Collection entries:
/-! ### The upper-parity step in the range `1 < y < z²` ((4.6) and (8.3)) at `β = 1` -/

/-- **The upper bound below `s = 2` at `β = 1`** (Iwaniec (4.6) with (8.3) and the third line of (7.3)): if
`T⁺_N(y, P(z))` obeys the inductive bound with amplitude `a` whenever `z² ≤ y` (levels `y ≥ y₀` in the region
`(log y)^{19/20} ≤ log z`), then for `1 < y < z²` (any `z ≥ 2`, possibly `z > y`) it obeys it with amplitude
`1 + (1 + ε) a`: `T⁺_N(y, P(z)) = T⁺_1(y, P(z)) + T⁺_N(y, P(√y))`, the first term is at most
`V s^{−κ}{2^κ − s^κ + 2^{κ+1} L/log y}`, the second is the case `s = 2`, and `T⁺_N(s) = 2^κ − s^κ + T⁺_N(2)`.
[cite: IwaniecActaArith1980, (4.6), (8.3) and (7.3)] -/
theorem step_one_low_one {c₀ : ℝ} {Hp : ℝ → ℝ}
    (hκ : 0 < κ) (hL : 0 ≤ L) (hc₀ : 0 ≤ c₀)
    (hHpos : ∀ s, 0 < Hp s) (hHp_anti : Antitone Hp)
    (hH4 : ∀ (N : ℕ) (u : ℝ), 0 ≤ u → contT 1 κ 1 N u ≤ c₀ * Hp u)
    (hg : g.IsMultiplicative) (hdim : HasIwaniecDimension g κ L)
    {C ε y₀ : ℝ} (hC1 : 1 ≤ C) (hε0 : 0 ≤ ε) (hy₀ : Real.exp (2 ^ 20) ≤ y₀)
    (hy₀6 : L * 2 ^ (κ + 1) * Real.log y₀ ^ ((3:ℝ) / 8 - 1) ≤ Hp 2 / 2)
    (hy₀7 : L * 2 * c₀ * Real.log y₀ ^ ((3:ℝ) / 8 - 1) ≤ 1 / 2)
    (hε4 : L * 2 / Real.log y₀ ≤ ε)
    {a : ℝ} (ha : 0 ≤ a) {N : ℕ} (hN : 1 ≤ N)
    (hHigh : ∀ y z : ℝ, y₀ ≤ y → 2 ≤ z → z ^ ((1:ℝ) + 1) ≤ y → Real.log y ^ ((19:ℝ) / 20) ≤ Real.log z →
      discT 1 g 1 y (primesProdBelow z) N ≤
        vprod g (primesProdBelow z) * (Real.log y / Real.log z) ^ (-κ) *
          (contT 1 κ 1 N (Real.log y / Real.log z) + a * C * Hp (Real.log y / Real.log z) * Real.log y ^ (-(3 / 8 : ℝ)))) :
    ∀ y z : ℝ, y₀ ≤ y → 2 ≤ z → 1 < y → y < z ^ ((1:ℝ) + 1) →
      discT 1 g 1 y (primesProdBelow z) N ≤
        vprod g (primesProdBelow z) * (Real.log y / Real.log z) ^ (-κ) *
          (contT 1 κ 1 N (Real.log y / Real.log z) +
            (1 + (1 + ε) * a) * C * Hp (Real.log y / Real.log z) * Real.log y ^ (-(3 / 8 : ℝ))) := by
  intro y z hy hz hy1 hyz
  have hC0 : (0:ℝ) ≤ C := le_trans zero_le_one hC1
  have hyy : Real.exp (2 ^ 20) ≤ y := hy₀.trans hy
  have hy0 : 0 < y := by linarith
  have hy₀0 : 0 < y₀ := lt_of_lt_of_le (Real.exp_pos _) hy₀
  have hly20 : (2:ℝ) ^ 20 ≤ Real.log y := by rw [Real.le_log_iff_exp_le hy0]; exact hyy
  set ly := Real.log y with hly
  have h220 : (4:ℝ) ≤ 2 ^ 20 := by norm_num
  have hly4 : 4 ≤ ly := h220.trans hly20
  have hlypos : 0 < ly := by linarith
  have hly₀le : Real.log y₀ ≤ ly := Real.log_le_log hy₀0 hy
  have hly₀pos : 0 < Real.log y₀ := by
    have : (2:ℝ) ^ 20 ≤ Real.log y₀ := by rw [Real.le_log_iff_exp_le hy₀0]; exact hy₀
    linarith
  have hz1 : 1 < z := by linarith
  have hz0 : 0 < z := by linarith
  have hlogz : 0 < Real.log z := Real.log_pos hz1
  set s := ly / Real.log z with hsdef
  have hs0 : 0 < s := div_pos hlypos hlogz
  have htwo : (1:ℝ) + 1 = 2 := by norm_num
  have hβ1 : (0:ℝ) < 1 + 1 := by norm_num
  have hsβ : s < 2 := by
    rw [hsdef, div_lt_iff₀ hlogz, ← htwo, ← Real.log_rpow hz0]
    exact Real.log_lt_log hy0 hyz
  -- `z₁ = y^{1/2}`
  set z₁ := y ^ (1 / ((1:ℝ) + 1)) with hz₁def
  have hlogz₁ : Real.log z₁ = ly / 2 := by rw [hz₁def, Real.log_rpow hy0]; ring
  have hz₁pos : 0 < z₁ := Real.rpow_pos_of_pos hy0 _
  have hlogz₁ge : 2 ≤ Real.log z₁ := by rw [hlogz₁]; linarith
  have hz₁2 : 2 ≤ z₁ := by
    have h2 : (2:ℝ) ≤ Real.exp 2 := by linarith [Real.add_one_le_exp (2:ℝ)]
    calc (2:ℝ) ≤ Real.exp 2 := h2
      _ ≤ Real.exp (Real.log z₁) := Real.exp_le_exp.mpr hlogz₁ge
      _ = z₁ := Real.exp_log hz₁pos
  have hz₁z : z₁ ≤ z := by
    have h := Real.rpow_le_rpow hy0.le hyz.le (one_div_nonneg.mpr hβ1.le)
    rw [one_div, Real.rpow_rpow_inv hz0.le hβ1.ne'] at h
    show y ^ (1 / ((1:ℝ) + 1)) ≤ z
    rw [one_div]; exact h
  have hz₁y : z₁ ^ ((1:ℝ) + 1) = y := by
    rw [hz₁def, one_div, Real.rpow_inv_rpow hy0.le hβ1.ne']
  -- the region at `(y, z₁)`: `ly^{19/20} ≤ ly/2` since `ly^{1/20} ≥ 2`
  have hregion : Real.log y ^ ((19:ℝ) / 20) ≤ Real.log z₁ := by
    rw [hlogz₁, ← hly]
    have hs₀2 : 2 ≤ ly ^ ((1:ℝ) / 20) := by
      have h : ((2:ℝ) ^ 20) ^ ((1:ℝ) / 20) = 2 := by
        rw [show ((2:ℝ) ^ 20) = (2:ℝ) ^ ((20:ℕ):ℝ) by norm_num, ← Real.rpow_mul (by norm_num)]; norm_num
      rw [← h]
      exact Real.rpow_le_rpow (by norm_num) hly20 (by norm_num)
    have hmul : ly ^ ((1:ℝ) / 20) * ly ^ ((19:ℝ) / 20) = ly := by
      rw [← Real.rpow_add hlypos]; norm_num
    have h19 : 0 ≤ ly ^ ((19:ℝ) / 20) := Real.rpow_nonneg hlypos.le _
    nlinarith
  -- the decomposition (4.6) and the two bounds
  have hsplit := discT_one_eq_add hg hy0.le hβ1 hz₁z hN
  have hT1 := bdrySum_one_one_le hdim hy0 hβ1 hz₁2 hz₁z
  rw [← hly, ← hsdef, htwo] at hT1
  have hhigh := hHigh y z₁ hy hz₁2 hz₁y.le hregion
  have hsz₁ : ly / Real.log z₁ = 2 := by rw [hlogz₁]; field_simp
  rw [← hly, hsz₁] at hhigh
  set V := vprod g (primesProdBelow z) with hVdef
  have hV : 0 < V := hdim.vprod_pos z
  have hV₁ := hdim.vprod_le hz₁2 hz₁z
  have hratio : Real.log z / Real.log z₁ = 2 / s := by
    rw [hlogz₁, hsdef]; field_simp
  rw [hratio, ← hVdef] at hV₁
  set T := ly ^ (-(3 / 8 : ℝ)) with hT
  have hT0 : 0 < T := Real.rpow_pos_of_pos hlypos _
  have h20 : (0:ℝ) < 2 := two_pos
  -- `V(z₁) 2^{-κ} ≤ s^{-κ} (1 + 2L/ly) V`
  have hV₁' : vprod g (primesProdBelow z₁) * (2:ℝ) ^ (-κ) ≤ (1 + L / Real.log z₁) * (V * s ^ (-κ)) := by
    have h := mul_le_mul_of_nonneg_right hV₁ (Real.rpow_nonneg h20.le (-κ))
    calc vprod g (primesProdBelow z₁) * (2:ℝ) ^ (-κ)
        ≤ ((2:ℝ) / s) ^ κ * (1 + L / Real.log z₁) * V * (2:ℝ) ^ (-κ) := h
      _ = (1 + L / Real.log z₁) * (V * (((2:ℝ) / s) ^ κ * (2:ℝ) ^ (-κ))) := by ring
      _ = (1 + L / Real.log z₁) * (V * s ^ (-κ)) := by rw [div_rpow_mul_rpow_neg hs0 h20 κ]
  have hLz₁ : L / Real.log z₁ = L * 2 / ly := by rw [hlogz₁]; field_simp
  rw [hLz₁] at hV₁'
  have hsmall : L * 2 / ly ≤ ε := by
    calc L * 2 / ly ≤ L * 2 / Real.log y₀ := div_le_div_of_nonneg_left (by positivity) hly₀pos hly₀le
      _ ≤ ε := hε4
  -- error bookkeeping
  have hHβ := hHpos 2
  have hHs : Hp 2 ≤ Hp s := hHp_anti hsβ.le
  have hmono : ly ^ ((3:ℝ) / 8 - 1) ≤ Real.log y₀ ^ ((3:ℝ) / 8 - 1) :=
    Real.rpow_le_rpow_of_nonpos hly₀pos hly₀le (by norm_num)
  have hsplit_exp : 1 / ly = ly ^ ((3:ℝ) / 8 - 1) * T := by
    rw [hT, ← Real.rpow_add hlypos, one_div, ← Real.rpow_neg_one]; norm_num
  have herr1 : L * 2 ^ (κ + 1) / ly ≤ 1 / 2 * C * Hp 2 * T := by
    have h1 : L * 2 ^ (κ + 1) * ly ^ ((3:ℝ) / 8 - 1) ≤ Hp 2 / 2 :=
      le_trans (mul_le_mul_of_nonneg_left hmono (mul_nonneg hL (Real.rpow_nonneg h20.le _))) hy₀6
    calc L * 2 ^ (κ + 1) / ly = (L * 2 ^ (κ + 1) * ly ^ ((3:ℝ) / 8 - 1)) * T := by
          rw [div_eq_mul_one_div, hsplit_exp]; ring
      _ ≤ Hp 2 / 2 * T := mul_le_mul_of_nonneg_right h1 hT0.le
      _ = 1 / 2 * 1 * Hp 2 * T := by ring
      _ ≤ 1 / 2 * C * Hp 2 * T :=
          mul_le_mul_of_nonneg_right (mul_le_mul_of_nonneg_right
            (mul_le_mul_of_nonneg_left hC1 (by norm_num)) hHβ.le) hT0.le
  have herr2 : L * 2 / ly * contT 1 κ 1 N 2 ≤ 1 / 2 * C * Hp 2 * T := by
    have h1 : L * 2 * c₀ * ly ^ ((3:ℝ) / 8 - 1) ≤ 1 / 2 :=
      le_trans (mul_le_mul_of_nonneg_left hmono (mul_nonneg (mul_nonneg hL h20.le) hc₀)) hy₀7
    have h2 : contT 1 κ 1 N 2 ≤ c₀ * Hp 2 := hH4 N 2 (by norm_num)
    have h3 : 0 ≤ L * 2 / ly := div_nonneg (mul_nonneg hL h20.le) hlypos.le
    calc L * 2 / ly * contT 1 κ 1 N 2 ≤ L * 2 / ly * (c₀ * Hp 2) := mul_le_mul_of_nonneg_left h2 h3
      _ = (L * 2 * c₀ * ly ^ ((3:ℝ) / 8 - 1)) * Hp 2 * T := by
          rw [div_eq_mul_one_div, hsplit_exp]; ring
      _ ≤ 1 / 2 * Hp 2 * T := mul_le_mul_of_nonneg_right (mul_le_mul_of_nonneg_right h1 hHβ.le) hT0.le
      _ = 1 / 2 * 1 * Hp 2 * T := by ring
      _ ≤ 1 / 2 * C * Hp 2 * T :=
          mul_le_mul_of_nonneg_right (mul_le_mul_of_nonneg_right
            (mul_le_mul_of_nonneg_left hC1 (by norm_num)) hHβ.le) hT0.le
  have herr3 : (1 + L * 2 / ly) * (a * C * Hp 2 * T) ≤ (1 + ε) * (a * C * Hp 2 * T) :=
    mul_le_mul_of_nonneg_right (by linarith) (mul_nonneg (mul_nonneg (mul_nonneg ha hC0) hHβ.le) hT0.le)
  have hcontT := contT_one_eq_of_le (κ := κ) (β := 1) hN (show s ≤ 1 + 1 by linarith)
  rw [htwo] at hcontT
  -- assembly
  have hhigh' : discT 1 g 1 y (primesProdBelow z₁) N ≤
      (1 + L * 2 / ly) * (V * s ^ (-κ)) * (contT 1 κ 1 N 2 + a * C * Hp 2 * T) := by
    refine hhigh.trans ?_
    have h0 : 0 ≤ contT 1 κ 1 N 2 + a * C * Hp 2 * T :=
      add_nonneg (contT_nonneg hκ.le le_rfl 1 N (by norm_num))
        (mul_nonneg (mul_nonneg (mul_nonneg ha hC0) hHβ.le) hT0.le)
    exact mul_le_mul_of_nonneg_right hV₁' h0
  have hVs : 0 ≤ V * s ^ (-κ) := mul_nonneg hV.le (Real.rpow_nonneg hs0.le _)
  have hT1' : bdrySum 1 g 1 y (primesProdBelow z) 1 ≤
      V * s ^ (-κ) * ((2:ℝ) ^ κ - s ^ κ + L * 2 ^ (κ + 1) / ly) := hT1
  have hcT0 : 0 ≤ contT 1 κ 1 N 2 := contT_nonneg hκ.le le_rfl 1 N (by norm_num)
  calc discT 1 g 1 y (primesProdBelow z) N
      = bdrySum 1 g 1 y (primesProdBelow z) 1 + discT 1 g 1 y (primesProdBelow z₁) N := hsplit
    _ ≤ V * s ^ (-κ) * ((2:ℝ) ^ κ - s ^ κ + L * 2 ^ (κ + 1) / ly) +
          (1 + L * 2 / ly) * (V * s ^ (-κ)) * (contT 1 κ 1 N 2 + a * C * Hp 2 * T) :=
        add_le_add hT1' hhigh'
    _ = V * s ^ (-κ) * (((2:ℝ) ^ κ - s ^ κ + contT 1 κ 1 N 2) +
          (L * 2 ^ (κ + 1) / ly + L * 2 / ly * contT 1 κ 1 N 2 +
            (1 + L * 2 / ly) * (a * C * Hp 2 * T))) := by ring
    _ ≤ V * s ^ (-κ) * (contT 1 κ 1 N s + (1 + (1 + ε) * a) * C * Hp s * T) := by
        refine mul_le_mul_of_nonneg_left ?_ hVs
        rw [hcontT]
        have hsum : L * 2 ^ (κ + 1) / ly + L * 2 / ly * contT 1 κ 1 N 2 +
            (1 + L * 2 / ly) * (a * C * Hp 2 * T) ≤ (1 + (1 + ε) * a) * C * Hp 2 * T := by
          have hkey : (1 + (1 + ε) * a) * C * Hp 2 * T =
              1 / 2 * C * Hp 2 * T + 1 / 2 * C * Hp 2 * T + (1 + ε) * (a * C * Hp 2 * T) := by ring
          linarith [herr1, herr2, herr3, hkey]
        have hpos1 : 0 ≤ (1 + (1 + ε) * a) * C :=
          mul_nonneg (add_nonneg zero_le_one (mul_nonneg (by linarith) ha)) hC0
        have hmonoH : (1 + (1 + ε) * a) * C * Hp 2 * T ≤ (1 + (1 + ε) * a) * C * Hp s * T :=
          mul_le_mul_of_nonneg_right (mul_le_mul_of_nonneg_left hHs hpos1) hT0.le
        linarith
...
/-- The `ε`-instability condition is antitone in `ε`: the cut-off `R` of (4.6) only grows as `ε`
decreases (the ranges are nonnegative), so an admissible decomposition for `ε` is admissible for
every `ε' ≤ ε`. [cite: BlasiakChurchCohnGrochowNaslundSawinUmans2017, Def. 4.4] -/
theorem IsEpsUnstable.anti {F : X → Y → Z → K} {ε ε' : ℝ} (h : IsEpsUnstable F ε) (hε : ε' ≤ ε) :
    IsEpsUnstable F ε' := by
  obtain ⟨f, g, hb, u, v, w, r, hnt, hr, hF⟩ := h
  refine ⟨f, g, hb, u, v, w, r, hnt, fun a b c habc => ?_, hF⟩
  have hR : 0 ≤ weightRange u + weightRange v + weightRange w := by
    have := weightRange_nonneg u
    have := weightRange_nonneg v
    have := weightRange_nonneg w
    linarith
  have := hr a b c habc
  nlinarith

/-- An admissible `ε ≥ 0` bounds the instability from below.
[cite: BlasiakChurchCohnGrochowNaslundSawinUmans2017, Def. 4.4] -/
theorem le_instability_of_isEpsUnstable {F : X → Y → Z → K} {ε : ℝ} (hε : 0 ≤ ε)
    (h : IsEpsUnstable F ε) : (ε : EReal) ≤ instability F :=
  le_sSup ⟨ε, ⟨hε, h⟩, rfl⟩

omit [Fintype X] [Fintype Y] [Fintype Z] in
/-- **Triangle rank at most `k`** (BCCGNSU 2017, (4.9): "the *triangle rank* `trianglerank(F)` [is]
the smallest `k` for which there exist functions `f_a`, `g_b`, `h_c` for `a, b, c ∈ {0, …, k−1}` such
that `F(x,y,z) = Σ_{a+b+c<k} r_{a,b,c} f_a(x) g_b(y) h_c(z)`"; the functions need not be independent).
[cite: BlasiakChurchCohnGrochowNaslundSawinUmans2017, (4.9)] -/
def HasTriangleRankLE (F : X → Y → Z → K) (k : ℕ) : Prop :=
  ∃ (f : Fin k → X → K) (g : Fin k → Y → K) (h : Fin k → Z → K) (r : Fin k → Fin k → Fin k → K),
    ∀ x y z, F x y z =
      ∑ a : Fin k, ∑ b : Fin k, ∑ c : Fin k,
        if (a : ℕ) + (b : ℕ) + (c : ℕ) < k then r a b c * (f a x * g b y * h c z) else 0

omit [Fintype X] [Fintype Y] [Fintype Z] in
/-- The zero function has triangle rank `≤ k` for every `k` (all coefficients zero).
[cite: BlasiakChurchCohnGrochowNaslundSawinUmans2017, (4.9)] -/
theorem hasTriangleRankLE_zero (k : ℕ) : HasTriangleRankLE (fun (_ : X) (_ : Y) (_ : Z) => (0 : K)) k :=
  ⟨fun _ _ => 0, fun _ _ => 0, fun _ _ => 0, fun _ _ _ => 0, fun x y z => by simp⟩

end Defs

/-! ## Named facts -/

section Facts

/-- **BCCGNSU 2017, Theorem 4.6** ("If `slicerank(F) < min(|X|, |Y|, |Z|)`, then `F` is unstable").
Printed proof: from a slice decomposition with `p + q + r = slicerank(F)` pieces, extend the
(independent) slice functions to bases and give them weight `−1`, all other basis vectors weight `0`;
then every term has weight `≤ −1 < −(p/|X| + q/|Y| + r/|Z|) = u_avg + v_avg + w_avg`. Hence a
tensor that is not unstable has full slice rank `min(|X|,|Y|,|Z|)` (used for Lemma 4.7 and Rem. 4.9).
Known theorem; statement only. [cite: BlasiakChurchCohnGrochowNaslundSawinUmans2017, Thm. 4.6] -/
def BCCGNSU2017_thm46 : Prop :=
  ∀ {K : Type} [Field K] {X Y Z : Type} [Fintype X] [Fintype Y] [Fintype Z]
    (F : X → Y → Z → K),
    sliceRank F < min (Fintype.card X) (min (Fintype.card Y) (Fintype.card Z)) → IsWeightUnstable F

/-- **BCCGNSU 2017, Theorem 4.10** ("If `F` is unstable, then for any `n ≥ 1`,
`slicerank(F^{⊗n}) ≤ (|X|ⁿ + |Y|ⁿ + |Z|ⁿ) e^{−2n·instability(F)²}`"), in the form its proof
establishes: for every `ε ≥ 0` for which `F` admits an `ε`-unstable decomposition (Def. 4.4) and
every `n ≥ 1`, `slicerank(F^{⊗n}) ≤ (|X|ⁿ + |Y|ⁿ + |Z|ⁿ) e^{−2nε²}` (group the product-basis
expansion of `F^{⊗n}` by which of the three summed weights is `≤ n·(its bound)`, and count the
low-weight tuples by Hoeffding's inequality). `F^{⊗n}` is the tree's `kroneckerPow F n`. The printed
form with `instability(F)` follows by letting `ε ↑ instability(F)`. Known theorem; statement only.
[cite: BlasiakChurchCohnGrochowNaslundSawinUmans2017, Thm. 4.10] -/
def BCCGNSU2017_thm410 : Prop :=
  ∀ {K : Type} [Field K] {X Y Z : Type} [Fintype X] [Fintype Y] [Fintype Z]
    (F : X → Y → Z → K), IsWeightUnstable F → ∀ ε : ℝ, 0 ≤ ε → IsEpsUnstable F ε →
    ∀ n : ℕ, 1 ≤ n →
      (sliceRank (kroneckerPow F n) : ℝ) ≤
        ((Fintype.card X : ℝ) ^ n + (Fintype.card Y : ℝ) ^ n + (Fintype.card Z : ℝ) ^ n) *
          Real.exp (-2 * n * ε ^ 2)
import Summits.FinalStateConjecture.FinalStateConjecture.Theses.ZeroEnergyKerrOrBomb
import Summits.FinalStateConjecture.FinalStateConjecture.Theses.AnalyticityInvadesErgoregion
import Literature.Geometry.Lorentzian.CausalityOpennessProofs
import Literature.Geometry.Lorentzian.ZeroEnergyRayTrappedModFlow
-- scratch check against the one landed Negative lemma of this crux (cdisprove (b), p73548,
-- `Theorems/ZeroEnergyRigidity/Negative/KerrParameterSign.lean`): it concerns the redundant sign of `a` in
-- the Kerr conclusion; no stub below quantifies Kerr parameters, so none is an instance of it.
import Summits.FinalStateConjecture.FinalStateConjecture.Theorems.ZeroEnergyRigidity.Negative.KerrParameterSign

What you need to do ->
Say how many lines in the entries above contain the string "amplitude". Give the number by itself.

Your solution ->
2